import Summits.BirchSwinnertonDyer.BirchSwinnertonDyer.Theorems.ErratumRoadFiveIMCDivClassicalBGuardedAtomFromThm124bTransfer
import Summits.BirchSwinnertonDyer.BirchSwinnertonDyer.Theorems.ErratumRoadFiveIMCDivClassicalBGuardedOpenInput
import Summits.BirchSwinnertonDyer.BirchSwinnertonDyer.Theorems.ErratumRoadFiveIMCDivClassicalBLambdaMatchingFromFacts
import HarnessLib

/-!
# Route `ErratumRoadFive` (K2, `p ≥ 5`), the END-STATE class record's main-conjecture half (T1′)
# `Typed.MissingLowerBoundAt W p` AT ONE PAIR, RESOLVED INTO ROAD B12's SOURCES — PART 5 of the guarded road:
# {Hsieh 2014 Thm 5.6 + BDP13 Thm 5.5 (FRAME), BCS25 Thm 1.2.4 (b) + Prop 4.2.2, the JIMJ18 display, route p2's
# published facts, Hoffstein–Luo} + the two OPEN shapes UB♯|ᵍ and TRANSFER|ᵍ at the pair

Cell `bsd-stepL` (run/shared/lean/pub/bsd-stepL/), seat `bsd-stepL-bdp` (prover g24, 2026-08-27). `--supports
stmt-BirchSwinnertonDyer-19282 --as helper`. THEOREMS ONLY (no definition, no named fact, no `sorry`). Memo:
HOME/proof/PROOF-BDP.md §60 (60.3, 60.9).

WHAT. `P2.bsdp_of_onTree_endState_of_lowerHalf` (multr1-p2 gen 27, `X11b/BDPRouteOpenInputFieldEndState.lean`)
consumes, per surjective X11b pair at `p ≥ 5`, the numerical lower half (T1′) `Typed.MissingLowerBoundAt W p`
(`ord_p #Ш(E)_an ≤ ord_p #Ш(E)`). This file supplies it AT ONE PAIR from ROAD B12 with the guard `d_K ≠ −3`:
FRAME by p512577 (`P2.unrFrame_of_hsieh2014_unrPeriod_of_bdp2013`), the guarded atom display by PART 2 (p561501),
the guarded open input and the Hoffstein–Luo field by PART 3 (p561251, §5–§8). On the ¬ram rows (item 19282, whose
∀K B-stub is NOT reachable at `K = ℚ(√−3)`, PROOF-BDP 57.12 ∕ 60.3) this is the honest END FORM of the road; on the
(ram) rows PART 4 (p563393) goes further (items 19702 ∕ 19703 by name, by tightness).

* `Rest3GuardedB12.missingLowerBoundAt_of_thm124b_of_upperDivisibility_of_transfer` — `Typed.MissingLowerBoundAt W p`
  for `(W, p)` with `ClassX11b W p`, `5 ≤ p`, `Surj W p`, from the named facts + UB♯|ᵍ(W, p) + TRANSFER|ᵍ(W, p).

HONEST FRAMING: CONDITIONAL theorem at ONE pair; UB♯|ᵍ (PROOF-BDP §55, refereed) and TRANSFER|ᵍ (§40 ∕ §37.11 ∕
§58) are OPEN typed shapes; TRANSFER is suppliable only on the finite-flat locus `p ∣ v_p(Δ_min)` (a good partner
exists there and only there: 40 799 class-wide pairs at `p ≥ 5`, 908 of them ¬ram; 57.2) — a class-wide
`∀ W p` version of the hypothesis would be unsatisfiable and is deliberately NOT stated; the named facts are carried
by name (flag D1 on Thm 1.2.4); nothing is discharged, booked or re-labelled (T7); BSD is proved for no pair.

References: [Hsieh2014] Thm. 5.6; [BertoliniDarmonPrasanna2013] Thm. 5.5; arXiv:2405.00270v2 Thm. 1.2.4 (b),
Prop. 4.2.2; [Castella2018] Thms. 2.3, 3.1, 3.2, §5; [Castella2018Exceptional] Thms. 2.10–2.11; [Castella2018Erratum]
(2.4); [HoffsteinLuo1997]; PROOF-BDP §57, §60.
-/

set_option autoImplicit false
set_option linter.dupNamespace false

noncomputable section

open scoped Classical NumberField Topology

open Filter WeierstrassCurve NumberField IsDedekindDomain Field PowerSeries
open Literature.NumberTheory.EllipticCurves Literature.NumberTheory.EllipticCurves.GreenbergSelmer
open Literature.NumberTheory.EllipticCurves.ModularForms
open Literature.NumberTheory.EllipticCurves.Rank1Residual
open Literature.NumberTheory.EllipticCurves.Rank1Residual.Typed
open Literature.NumberTheory.EllipticCurves.Castella2018
open Literature.NumberTheory.EllipticCurves.Castella2018Exceptional
open Literature.NumberTheory.EllipticCurves.Wuthrich2014
open Literature.NumberTheory.GaloisRepresentations Literature.NumberTheory.GaloisCohomology
open Literature.NumberTheory.Automorphic
open Summit.BirchSwinnertonDyer.Rank1Residual Summit.BirchSwinnertonDyer.Rank1Residual.X11b
open Summit.BirchSwinnertonDyer.Rank1Residual.X11b.AcSelmer
open Summit.BirchSwinnertonDyer.Rank1Residual.X11b.Halves
open Summit.BirchSwinnertonDyer.BirchSwinnertonDyer.Theorems.Rest3TorsionBranchB

namespace Summit.BirchSwinnertonDyer.BirchSwinnertonDyer.Theorems.Rest3GuardedB12

variable {W : WeierstrassCurve ℚ} [W.IsElliptic] [W.IsGloballyMinimal] {p : ℕ} [Fact p.Prime]

/-- **(T1′) AT ONE PAIR FROM ROAD B12 (guarded): `Typed.MissingLowerBoundAt W p` ⟸ {Hsieh 2014 Thm 5.6, BDP13
Thm 5.5, BCS25 Thm 1.2.4 (b), BCS25 Prop 4.2.2, the JIMJ18 display, route p2's published facts, Hoffstein–Luo}
+ UB♯|ᵍ(W, p) + TRANSFER|ᵍ(W, p).** Composition: FRAME (p512577) → guarded atom display (PART 2 §4) → guarded
H∃♭ᴮ and open input (PART 3 §5–§6) → `P2.OpenInputOnTreeAtField` at a Hoffstein–Luo field with `|d_K| > 4`
(PART 3 §7–§8) → multr1-p2 gen 27's `P2.missingLowerBoundAt_of_openInputAtField`. CONDITIONAL; nothing booked.
[cite: Hsieh2014, Thm. 5.6 (arXiv:1112.1580 p. 23)] [cite: BertoliniDarmonPrasanna2013, Thm. 5.5 and (5.1.16)]
[cite: BurungaleCastellaSkinner2025, Thm. 1.2.4 (b) and Prop. 4.2.2 (arXiv:2405.00270v2 pp. 3, 8–9)]
[cite: Castella2018Exceptional, Thms. 2.10–2.11 (arXiv:1507.04260 pp. 13–14)]
[cite: Castella2018, Thms. 2.3, 3.1, 3.2, §5 (arXiv:1704.06608 pp. 5, 9, 12)] [cite: HoffsteinLuo1997, Theorem] -/
theorem missingLowerBoundAt_of_thm124b_of_upperDivisibility_of_transfer
    (hH : hsieh2014_exists_anticyclotomicPAdicLFunction_unrPeriod)
    (hR : bertoliniDarmonPrasanna2013_centralValue_reciprocity)
    (h124 : BurungaleCastellaSkinner2025.thm124b_exists_isBDPLFunction_isTorsion_charIdeal_eq)
    (h422 : BurungaleCastellaSkinner2025.prop422_exists_isBDPLFunction_mu_eq_zero)
    (hGZ : ∀ (N : ℕ) [NeZero N] (W : WeierstrassCurve ℚ) (K : Type) [Field K] [NumberField K],
      gross_zagier N W K)
    (hKo : ∀ (N : ℕ) [NeZero N] (W : WeierstrassCurve ℚ) (K : Type) [Field K] [NumberField K],
      kolyvagin N W K)
    (hWu : sha_dvd_analyticSha)
    (hGZK : rank_eq_analyticRank_of_analyticRank_le_one) (hmod : hasEntireLFunction_rat)
    (hnf : exists_isNewformOf) (hMaz : mazur_not_dvd_maninConstant_of_odd)
    (hHL : HoffsteinLuo1997_exists_twist_L_one_ne_zero)
    (hPT : ∀ (K : Type) [Field K] [NumberField K], poitouTate_sum_localTatePairing_eq_zero K)
    (hEP : ∀ (K : Type) [Field K] [NumberField K] (v : HeightOneSpectrum (𝓞 K)),
      localEulerPoincareCharacteristic (v.adicCompletion K))
    (hB : thm210_thm211_bdpDisplay_pNew)
    (hUB : ∀ (N : ℕ) [NeZero N] (K : Type) [Field K] [NumberField K]
      (Dt : ModularParametrizationData W N) (H : HeegnerDatum N (NumberField.discr K)) (ι : K →+* ℂ)
      (P : (W.baseChange K).toAffine.Point),
      ClassX11b W p → 5 ≤ p → Surj W p → W.conductorNorm ℤ = N → IsImaginaryQuadratic K →
      Odd (NumberField.discr K) → NumberField.discr K ≠ -3 → ¬ (p : ℤ) ∣ NumberField.discr K →
      ¬ p ∣ Units.torsionOrder K → SatisfiesHeegnerHypothesis N K →
      (W.quadraticTwist (NumberField.discr K : ℚ)).entireLFunction 1 ≠ 0 →
      WeierstrassCurve.Affine.Point.map ι.toRatAlgHom P = heegnerPointComplex Dt H →
      ¬ (p : ℤ) ∣ Dt.c → ¬ IsOfFinAddOrder P →
      ∀ (κ : ZpExtension K p), κ.IsAnticyclotomic →
        ∀ (γ : Field.absoluteGaloisGroup K) [Fact (κ.IsTopGenerator γ)]
          (ι' : PadicAlgCl p ≃+* ℂ) (w₀ : InfinitePlace K) (P' : (W.baseChange K).toAffine.Point),
          WeierstrassCurve.Affine.Point.map w₀.embedding.toRatAlgHom P' = heegnerPointComplex Dt H →
          ∀ (e : K →+* ℚ_[p]),
            (∀ k : 𝓞 K, k ∈ (primeOfEmbeddingDatum p ι' w₀.embedding).asIdeal ↔ ‖e (k : K)‖ < 1) →
            ∀ (ΩK : ℂ) (Ωp : (unrIntegers p)ˣ) (L : UnrSeries p), ΩK ≠ 0 →
              IsBDPLFunction ι' (primeOfEmbeddingDatum p ι' w₀.embedding) κ γ Dt.f ΩK
                ((Ωp : unrIntegers p) : ℂ_[p]) L →
              ∀ (𝔭bar : HeightOneSpectrum (𝓞 K)), ((p : ℕ) : 𝓞 K) ∈ 𝔭bar.asIdeal →
                𝔭bar ≠ primeOfEmbeddingDatum p ι' w₀.embedding →
                L ∈ (XAc.charIdeal (W.baseChange K) p κ 𝔭bar ∅ γ).map (PowerSeries.map (toUnr p)))
    (hTR : ∀ (N : ℕ) [NeZero N] (K : Type) [Field K] [NumberField K]
      (Dt : ModularParametrizationData W N) (H : HeegnerDatum N (NumberField.discr K)) (ι : K →+* ℂ)
      (P : (W.baseChange K).toAffine.Point),
      ClassX11b W p → 5 ≤ p → Surj W p → W.conductorNorm ℤ = N → IsImaginaryQuadratic K →
      Odd (NumberField.discr K) → NumberField.discr K ≠ -3 → ¬ (p : ℤ) ∣ NumberField.discr K →
      ¬ p ∣ Units.torsionOrder K → SatisfiesHeegnerHypothesis N K →
      (W.quadraticTwist (NumberField.discr K : ℚ)).entireLFunction 1 ≠ 0 →
      WeierstrassCurve.Affine.Point.map ι.toRatAlgHom P = heegnerPointComplex Dt H →
      ¬ (p : ℤ) ∣ Dt.c → ¬ IsOfFinAddOrder P →
      ∀ (κ : ZpExtension K p), κ.IsAnticyclotomic →
        ∀ (γ : Field.absoluteGaloisGroup K) [Fact (κ.IsTopGenerator γ)]
          (ι' : PadicAlgCl p ≃+* ℂ) (w₀ : InfinitePlace K) (P' : (W.baseChange K).toAffine.Point),
          WeierstrassCurve.Affine.Point.map w₀.embedding.toRatAlgHom P' = heegnerPointComplex Dt H →
          ∀ (e : K →+* ℚ_[p]),
            (∀ k : 𝓞 K, k ∈ (primeOfEmbeddingDatum p ι' w₀.embedding).asIdeal ↔ ‖e (k : K)‖ < 1) →
            ∀ (ΩK : ℂ) (Ωp : (unrIntegers p)ˣ) (L : UnrSeries p), ΩK ≠ 0 →
              IsBDPLFunction ι' (primeOfEmbeddingDatum p ι' w₀.embedding) κ γ Dt.f ΩK
                ((Ωp : unrIntegers p) : ℂ_[p]) L →
              ∀ (𝔭bar : HeightOneSpectrum (𝓞 K)), ((p : ℕ) : 𝓞 K) ∈ 𝔭bar.asIdeal →
                𝔭bar ≠ primeOfEmbeddingDatum p ι' w₀.embedding →
                ∃ (W' : WeierstrassCurve ℚ) (_ : W'.IsElliptic) (_ : W'.IsGloballyMinimal) (N' : ℕ)
                  (_ : NeZero N') (Dt' : ModularParametrizationData W' N'),
                  GoodOrd W' p ∧ Surj W' p ∧ SatisfiesHeegnerHypothesis N' K ∧
                  ∀ (g g' : IwasawaAlgebra p),
                    XAc.charIdeal (W.baseChange K) p κ 𝔭bar ∅ γ = Ideal.span {g} →
                    XAc.charIdeal (W'.baseChange K) p κ 𝔭bar ∅ γ = Ideal.span {g'} →
                    ∀ (ΩK' : ℂ) (Ωp' : (unrIntegers p)ˣ) (L' : UnrSeries p), ΩK' ≠ 0 →
                      IsBDPLFunction ι' (primeOfEmbeddingDatum p ι' w₀.embedding) κ γ Dt'.f ΩK'
                        ((Ωp' : unrIntegers p) : ℂ_[p]) L' →
                      ∃ (P P' u : UnrSeries p) (m m' : ℕ),
                        (‖((coeff m P : unrIntegers p) : ℂ_[p])‖ = 1 ∧
                          ∀ i < m, ‖((coeff i P : unrIntegers p) : ℂ_[p])‖ < 1) ∧
                        (‖((coeff m' P' : unrIntegers p) : ℂ_[p])‖ = 1 ∧
                          ∀ i < m', ‖((coeff i P' : unrIntegers p) : ℂ_[p])‖ < 1) ∧
                        IsUnit u ∧
                        (∀ i, ‖((coeff i (u * (L' * P')) : unrIntegers p) : ℂ_[p]) -
                          ((coeff i (L * P) : unrIntegers p) : ℂ_[p])‖ < 1) ∧
                        ((∃ a, (‖((coeff a (PowerSeries.map (toUnr p) g * P) : unrIntegers p) : ℂ_[p])‖ = 1 ∧
                            ∀ i < a, ‖((coeff i (PowerSeries.map (toUnr p) g * P) : unrIntegers p) :
                              ℂ_[p])‖ < 1)) →
                          ∃ a', (‖((coeff a' (PowerSeries.map (toUnr p) g' * P') : unrIntegers p) : ℂ_[p])‖ = 1 ∧
                            ∀ i < a', ‖((coeff i (PowerSeries.map (toUnr p) g' * P') : unrIntegers p) :
                              ℂ_[p])‖ < 1)) ∧
                        (∀ a a', (‖((coeff a (PowerSeries.map (toUnr p) g * P) : unrIntegers p) : ℂ_[p])‖ = 1 ∧
                            ∀ i < a, ‖((coeff i (PowerSeries.map (toUnr p) g * P) : unrIntegers p) :
                              ℂ_[p])‖ < 1) →
                          (‖((coeff a' (PowerSeries.map (toUnr p) g' * P') : unrIntegers p) : ℂ_[p])‖ = 1 ∧
                            ∀ i < a', ‖((coeff i (PowerSeries.map (toUnr p) g' * P') : unrIntegers p) :
                              ℂ_[p])‖ < 1) → a = a'))
    (hX : ClassX11b W p) (hp5 : 5 ≤ p) (hsurj : Surj W p) :
    Typed.MissingLowerBoundAt W p :=
  missingLowerBoundAt_of_imcDivSomeFrameB_guarded_of_pNew hGZ hKo hWu hGZK hmod hnf hMaz hHL hPT hEP hB
    (P2.imcDivSomeFrameB_guarded_of_thm124b_of_unrFrame_of_upperDivisibility_of_transfer h124 h422
      (P2.unrFrame_of_hsieh2014_unrPeriod_of_bdp2013 hH hR) hUB hTR) hX hp5 hsurj

end Summit.BirchSwinnertonDyer.BirchSwinnertonDyer.Theorems.Rest3GuardedB12

end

————————

A single figure is required: the number of lines in the data above in which the word "rows" appears.

• _Exercise answer_
2